The only surefire way to fix VAR is to ditch the terrible idea that is being executed terribly
Don’t worry, I’m not going to tell you again why VAR is a terrible idea that is being executed terribly.
OK, I am. Sorry.
The Spurs game was the perfect illustration of the monstrous beast it has become and why. It is putting the at-game officials under intolerable amounts of pressure, as those who seem to love attacking officials do their best to drum them out of the game for being corrupt or inept. VAR has done this to the officials but without referees there is no football played. The fear and paranoia it is inducing is really not fair on them or us; worse yet, it is making them perform at a lower, more self-conscious, standard, always aware they might get pulled up at any moment by someone who is not there but who has got a telly.
The worry that they’ve missed something or got something wrong is now so pervasive, every game in the Premier League begins with an air of paranoia and every goal comes with the suspicion that it will be ruled out. That fear has fundamentally changed football at this level. The freedom and joy that the game once delivered and still delivers outside of VAR’s adjudication has been radically neutered because of the awful words ‘VAR Check Under Way’.

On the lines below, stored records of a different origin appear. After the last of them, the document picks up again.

import Mathlib
import HarnessLib
import Summits.Ventures.LatticeQCDFlow.Scoring.GlivenkoCantelliSandwich

/-!
# The QUANTILE DENSITY: where the distribution function `F` has `F(q) = u ∈ (0,1)` and a positive
# derivative `f`, the lower quantile function `v ↦ q_F(v) = inf{x : v ≤ F(x)}` satisfies
# `q_F(u) = q` and is differentiable at `u` with derivative `1/f`

HONEST FRAMING: exact (Metropolis-corrected) sampling algorithms for lattice gauge theory;
figures of merit are autocorrelation/cost numbers at stated couplings and volumes; no
continuum-physics claim.

Venture `LatticeQCDFlow` (cell pub-lqcd), topic `Scoring`; FANOUT row 4 (`s0-u1-b`, rung S0-B).
The asymptotic variance of a sample `u`-quantile is `u(1−u)/(n f(q)²)` and its plug-in error bar
estimates `1/f(q)`; this deterministic file identifies that target as the derivative of the
quantile function (Tukey's sparsity / Parzen's quantile-density function, NAMED ONLY — nothing is
cited as a fact): **`lowerQuantile_eq_of_hasDerivAt`** (`q_F(u) = q`: `F < u` strictly to the
left of `q`) and **`hasDerivAt_lowerQuantile`** (`q_F′(u) = 1/f`), both from the Galois connection
`q_F(v) ≤ b ↔ v ≤ F(b)` of `GlivenkoCantelliSandwich.cdf_quantile_spec` evaluated at the four
points `q ± (1 ± δ)|v − u|/f` and the first-order expansion of `F` at `q`.  Only differentiability
of `F` AT `q` is assumed (no density elsewhere, atoms away from `q` allowed).  The sampling
companion — consistency of the spacing estimator of `1/f` and of the plug-in standard error — is
`Scoring/SampleQuantileStdErr`.  NEW WORK of the cell (our formalisation); no definition.

## Content (`F = cdf ρ`, any measure `ρ` on `ℝ` through Mathlib's `cdf`)

* **`lowerQuantile_eq_of_hasDerivAt`** — `inf{x : u ≤ F(x)} = q`;
* **`hasDerivAt_lowerQuantile`** — `HasDerivAt (fun v => inf{x : v ≤ F(x)}) (1/f) u`.

NOT CLAIMED: differentiability of the quantile function on an interval or higher derivatives;
the non-identifiable case `f = 0`; any number of ours re-scored.
-/

noncomputable section

namespace Summit.Ventures.LatticeQCDFlow.Scoring.GlivenkoCantelli

open MeasureTheory ProbabilityTheory Filter Function
open scoped Topology

/-! ## The quantile and the quantile density at a point of positive derivative -/

section QuantileDensity

variable (ρ : Measure ℝ)

/-- If `F = cdf ρ` has `F(q) = u ∈ (0,1)` and a positive derivative at `q`, then `q` IS the lower
`u`-quantile: `inf{x : u ≤ F(x)} = q`. [ours] (`F < u` strictly to the left of `q`) -/
theorem lowerQuantile_eq_of_hasDerivAt {u q f : ℝ} (hu0 : 0 < u) (hu1 : u < 1)
    (hFq : cdf ρ q = u) (hder : HasDerivAt (cdf ρ) f q) (hf : 0 < f) :
    sInf {x | u ≤ cdf ρ x} = q := by
  obtain ⟨hF1, -, hgal⟩ := cdf_quantile_spec ρ hu0 hu1
  have hle : sInf {x | u ≤ cdf ρ x} ≤ q := (hgal q).2 hFq.ge
  rcases hle.eq_or_lt with h | hlt
  · exact h
  exfalso
  have hlo := (hasDerivAt_iff_isLittleO.1 hder).def (show (0 : ℝ) < f / 2 by positivity)
  obtain ⟨η, hη, hηF⟩ := Metric.eventually_nhds_iff.1 hlo
  -- a point strictly between the quantile and `q`, within `η` of `q`
  set t : ℝ := min (q - sInf {x | u ≤ cdf ρ x}) (η / 2) with ht
  have ht0 : 0 < t := lt_min (by linarith) (by positivity)
  have ht1 : t ≤ q - sInf {x | u ≤ cdf ρ x} := min_le_left _ _
  have ht2 : t < η := lt_of_le_of_lt (min_le_right _ _) (by linarith)
  have h := hηF (show dist (q - t) q < η by
    rw [Real.dist_eq, sub_sub_cancel_left, abs_neg, abs_of_pos ht0]; exact ht2)
  rw [hFq] at h
  simp only [sub_sub_cancel_left, smul_eq_mul, Real.norm_eq_abs, abs_neg, abs_of_pos ht0] at h
  -- `F(q − t) ≤ u − t f + (f/2) t < u`, but `F(q − t) ≥ F(quantile) ≥ u`
  have hup : cdf ρ (q - t) < u := by
    have := (abs_le.1 h).2
    nlinarith
  have hmono : cdf ρ (sInf {x | u ≤ cdf ρ x}) ≤ cdf ρ (q - t) := monotone_cdf ρ (by linarith)
  linarith

/-- **THE QUANTILE DENSITY.**  If `F = cdf ρ` has `F(q) = u ∈ (0,1)` and derivative `f > 0` at
`q`, then the lower quantile function `v ↦ q_F(v) = inf{x : v ≤ F(x)}` is differentiable at `u`
with derivative `1/f` (Parzen's quantile-density / Tukey's sparsity function at `u`). [ours]
(the Galois connection `q_F(v) ≤ b ↔ v ≤ F(b)` at the points `q ± (1 ± δ)|v − u|/f`) -/
theorem hasDerivAt_lowerQuantile {u q f : ℝ} (hu0 : 0 < u) (hu1 : u < 1) (hFq : cdf ρ q = u)
    (hder : HasDerivAt (cdf ρ) f q) (hf : 0 < f) :
    HasDerivAt (fun v => sInf {x | v ≤ cdf ρ x}) (1 / f) u := by
  have hQu : sInf {x | u ≤ cdf ρ x} = q := lowerQuantile_eq_of_hasDerivAt ρ hu0 hu1 hFq hder hf
  rw [hasDerivAt_iff_isLittleO, Asymptotics.isLittleO_iff]
  intro c hc
  -- the relative precision `δ`
  set δ : ℝ := min (1 / 2) (c * f) with hδdef
  have hδ0 : 0 < δ := lt_min (by norm_num) (mul_pos hc hf)
  have hδ1 : δ ≤ 1 / 2 := min_le_left _ _
  have hδc : δ / f ≤ c := by
    rw [div_le_iff₀ hf]
    exact min_le_right _ _
  have hf0 : f ≠ 0 := hf.ne'
  -- first-order expansion of `F` at `q + (c'/f)·w`, `|c'| ≤ 2`, `0 < w < ηf/2`
  have hlo := (hasDerivAt_iff_isLittleO.1 hder).def (show (0 : ℝ) < δ * f / 8 by positivity)
  obtain ⟨η, hη, hηF⟩ := Metric.eventually_nhds_iff.1 hlo
  have hF : ∀ c' : ℝ, |c'| ≤ 2 → ∀ w : ℝ, 0 < w → w < η * f / 2 →
      |cdf ρ (q + c' / f * w) - u - c' * w| ≤ δ * w / 4 := by
    intro c' hc' w hw0 hwη
    have hdist : dist (q + c' / f * w) q < η := by
      rw [Real.dist_eq, add_sub_cancel_left, abs_mul, abs_div, abs_of_pos hf, abs_of_pos hw0]
      calc |c'| / f * w ≤ 2 / f * w := by gcongr
        _ < 2 / f * (η * f / 2) := by gcongr
        _ = η := by field_simp
    have h := hηF hdist
    rw [hFq] at h
    simp only [add_sub_cancel_left, smul_eq_mul, Real.norm_eq_abs] at h
    have e1 : c' / f * w * f = c' * w := by field_simp
    rw [e1] at h
    calc |cdf ρ (q + c' / f * w) - u - c' * w| ≤ δ * f / 8 * |c' / f * w| := h
      _ = δ * w / 8 * |c'| := by
          rw [abs_mul, abs_div, abs_of_pos hf, abs_of_pos hw0]
          field_simp
      _ ≤ δ * w / 8 * 2 := mul_le_mul_of_nonneg_left hc' (by positivity)
      _ = δ * w / 4 := by ring
  have hc1 : |1 + δ| ≤ 2 := by rw [abs_of_pos (by linarith)]; linarith
  have hc2 : |1 - δ| ≤ 2 := by rw [abs_of_pos (by linarith)]; linarith
  have hc3 : |-(1 - δ)| ≤ 2 := by rw [abs_neg]; exact hc2
  have hc4 : |-(1 + δ)| ≤ 2 := by rw [abs_neg]; exact hc1
  -- the neighbourhood of `u`
  have hr : 0 < min (min u (1 - u)) (η * f / 2) :=
    lt_min (lt_min hu0 (by linarith)) (by positivity)
  refine Metric.eventually_nhds_iff.2 ⟨_, hr, fun v hv => ?_⟩
  rw [Real.dist_eq] at hv
  have hv1 : |v - u| < u := lt_of_lt_of_le hv ((min_le_left _ _).trans (min_le_left _ _))
  have hv2 : |v - u| < 1 - u := lt_of_lt_of_le hv ((min_le_left _ _).trans (min_le_right _ _))
  have hv3 : |v - u| < η * f / 2 := lt_of_lt_of_le hv (min_le_right _ _)
  rw [hQu, smul_eq_mul, Real.norm_eq_abs, Real.norm_eq_abs]
  rcases lt_trichotomy v u with hvu | hvu | hvu
  · -- `v < u`
    have hw0 : 0 < u - v := by linarith
    have hvw : v - u = -(u - v) := by ring
    rw [hvw, abs_neg, abs_of_pos hw0] at hv1 hv2 hv3
    rw [hvw, abs_neg, abs_of_pos hw0]
    have hv0' : 0 < v := by linarith
    have hv1' : v < 1 := by linarith
    obtain ⟨-, -, hgal⟩ := cdf_quantile_spec ρ hv0' hv1'
    have e3 := abs_le.1 (hF (-(1 - δ)) hc3 (u - v) hw0 hv3)
    have e4 := abs_le.1 (hF (-(1 + δ)) hc4 (u - v) hw0 hv3)
    have hx3 : -(1 - δ) * (u - v) = -(u - v) + δ * (u - v) := by ring
    have hx4 : -(1 + δ) * (u - v) = -(u - v) - δ * (u - v) := by ring
    have hδw : 0 < δ * (u - v) := by positivity
    have hQb : sInf {x | v ≤ cdf ρ x} ≤ q + -(1 - δ) / f * (u - v) :=
      (hgal _).2 (by linarith [e3.1])
    have hQa : q + -(1 + δ) / f * (u - v) < sInf {x | v ≤ cdf ρ x} := by
      by_contra hle
      have := (hgal _).1 (not_lt.1 hle)
      linarith [e4.2]
    have eb : -(1 - δ) / f * (u - v) = -((u - v) * (1 / f)) + δ / f * (u - v) := by ring
    have ea : -(1 + δ) / f * (u - v) = -((u - v) * (1 / f)) - δ / f * (u - v) := by ring
    have hcw : δ / f * (u - v) ≤ c * (u - v) := mul_le_mul_of_nonneg_right hδc hw0.le
    rw [abs_le]
    constructor <;> linarith
  · -- `v = u`
    rw [hvu, hQu]
    simp
  · -- `u < v`
    have hw0 : 0 < v - u := by linarith
    rw [abs_of_pos hw0] at hv1 hv2 hv3
    rw [abs_of_pos hw0]
    have hv0' : 0 < v := by linarith
    have hv1' : v < 1 := by linarith
    obtain ⟨-, -, hgal⟩ := cdf_quantile_spec ρ hv0' hv1'
    have e1 := abs_le.1 (hF (1 + δ) hc1 (v - u) hw0 hv3)
    have e2 := abs_le.1 (hF (1 - δ) hc2 (v - u) hw0 hv3)
    have hx1 : (1 + δ) * (v - u) = (v - u) + δ * (v - u) := by ring
    have hx2 : (1 - δ) * (v - u) = (v - u) - δ * (v - u) := by ring
    have hδw : 0 < δ * (v - u) := by positivity
    have hQb : sInf {x | v ≤ cdf ρ x} ≤ q + (1 + δ) / f * (v - u) :=
      (hgal _).2 (by linarith [e1.1])
    have hQa : q + (1 - δ) / f * (v - u) < sInf {x | v ≤ cdf ρ x} := by
      by_contra hle
      have := (hgal _).1 (not_lt.1 hle)
      linarith [e2.2]
    have eb : (1 + δ) / f * (v - u) = (v - u) * (1 / f) + δ / f * (v - u) := by ring
    have ea : (1 - δ) / f * (v - u) = (v - u) * (1 / f) - δ / f * (v - u) := by ring
    have hcw : δ / f * (v - u) ≤ c * (v - u) := mul_le_mul_of_nonneg_right hδc hw0.le
    rw [abs_le]
    constructor <;> linarith

end QuantileDensity

end Summit.Ventures.LatticeQCDFlow.Scoring.GlivenkoCantelli

end
import Mathlib
import Literature.AlgebraicGeometry.Resolution.AbhyankarEtaleAscent
import Summits.ResolutionOfSingularities.ResolutionOfSingularities.Theorems.RadicialJungCleanModelsKK05Thm34Gen
import Summits.ResolutionOfSingularities.ResolutionOfSingularities.Theorems.RadicialJungCleanModelsKK05Thm41Pos
import Summits.ResolutionOfSingularities.ResolutionOfSingularities.Theorems.RadicialJungCleanModelsKK05ToricCentre
import Summits.ResolutionOfSingularities.ResolutionOfSingularities.Theorems.RadicialJungCleanModelsKK05UnramifiedParameters
import Summits.ResolutionOfSingularities.ResolutionOfSingularities.Theorems.RadicialJungCleanModelsKK05EtaleModel
import HarnessLib

/-!
# Knaf–Kuhlmann 2005, Thm. 1.1 WITH the «Moreover» (monomial) clause — the model (ambient-field form), WITH the value-independence of the parameters

Route `RadicialJung`, crux `CleanModels` (stmt-ResolutionOfSingularities-15917); seat `decomp-res-hand-1` g4.  = ✓ `KK05ValueBasis.monomial_model` (hand-1 g3)
RE-RUN VERBATIM with ONE more conjunct exported: the values `v(x'₁), …, v(x'_ρ)` of the Perron parameters are `ℤ`-independent modulo `vK` (clause `hx'i` of
✓ `thm41_field_pos`, discarded by the g3 statement) — the input of the dimension count at a NON-closed centre (`ρ ≤ rr v ≤ dim A − dim A/𝔭 = ht 𝔭`) in the
discharge of the GENERAL form `KnafKuhlmann2005_Thm11_monomialFormSepGen` of Knaf–Kuhlmann's Thm. 1.1 with monomial clause (g3's statement served zero-dimensional
places only).  Proof text = g3's (Knaf–Kuhlmann p. 13 with the monomial bookkeeping: ✓ `thm34_henselRoot_gen`, ✓ `thm41_field_pos`, ✓ `exists_standardEtale_model_unramified`).
* `monomial_model_indep`.  OURS (assembly of landed pieces; mathematics = Knaf–Kuhlmann 2005 §§4–5); proves nothing about resolution in characteristic `p`. counted 0.
-/

noncomputable section

set_option linter.dupNamespace false -- mandated namespace of this single-conjunct summit

open IsLocalRing Polynomial
open Literature.AlgebraicGeometry.Resolution

namespace Summit.ResolutionOfSingularities.ResolutionOfSingularities.Theorems.RadicialJung.CleanModels

namespace KK05ValueBasis

universe u

variable {Ω : Type u} [Field Ω]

Some call VAR ‘technology’ to aggrandise it. Some say it is semi-automated, also to make it sound special, though how anything can be semi-automated is not explained adequately. But the truth is VAR is some blokes in a darkened room looking at televisions and increasingly shitting themselves. And they get things wrong. Like all of us knew they would. This is due to them being human. Just like referees on the pitch. If you can’t see by now that ridding a sport of mistakes of judgement is impossible, and the desire to do so is in itself anti-sport, then you never will. The need to re-edit the reality you have just witnessed to find out what really happened is just a guarantee of frustration.
The reason the howls of indignation are so loud when the PGMOL apologises about the mistakes the VAR has made is because this wasn’t what we were told would happen to our game when VAR was proposed. Maybe they believed it was a panacea to end injustice. If so they did not understand the nature of the species they’re dealing with.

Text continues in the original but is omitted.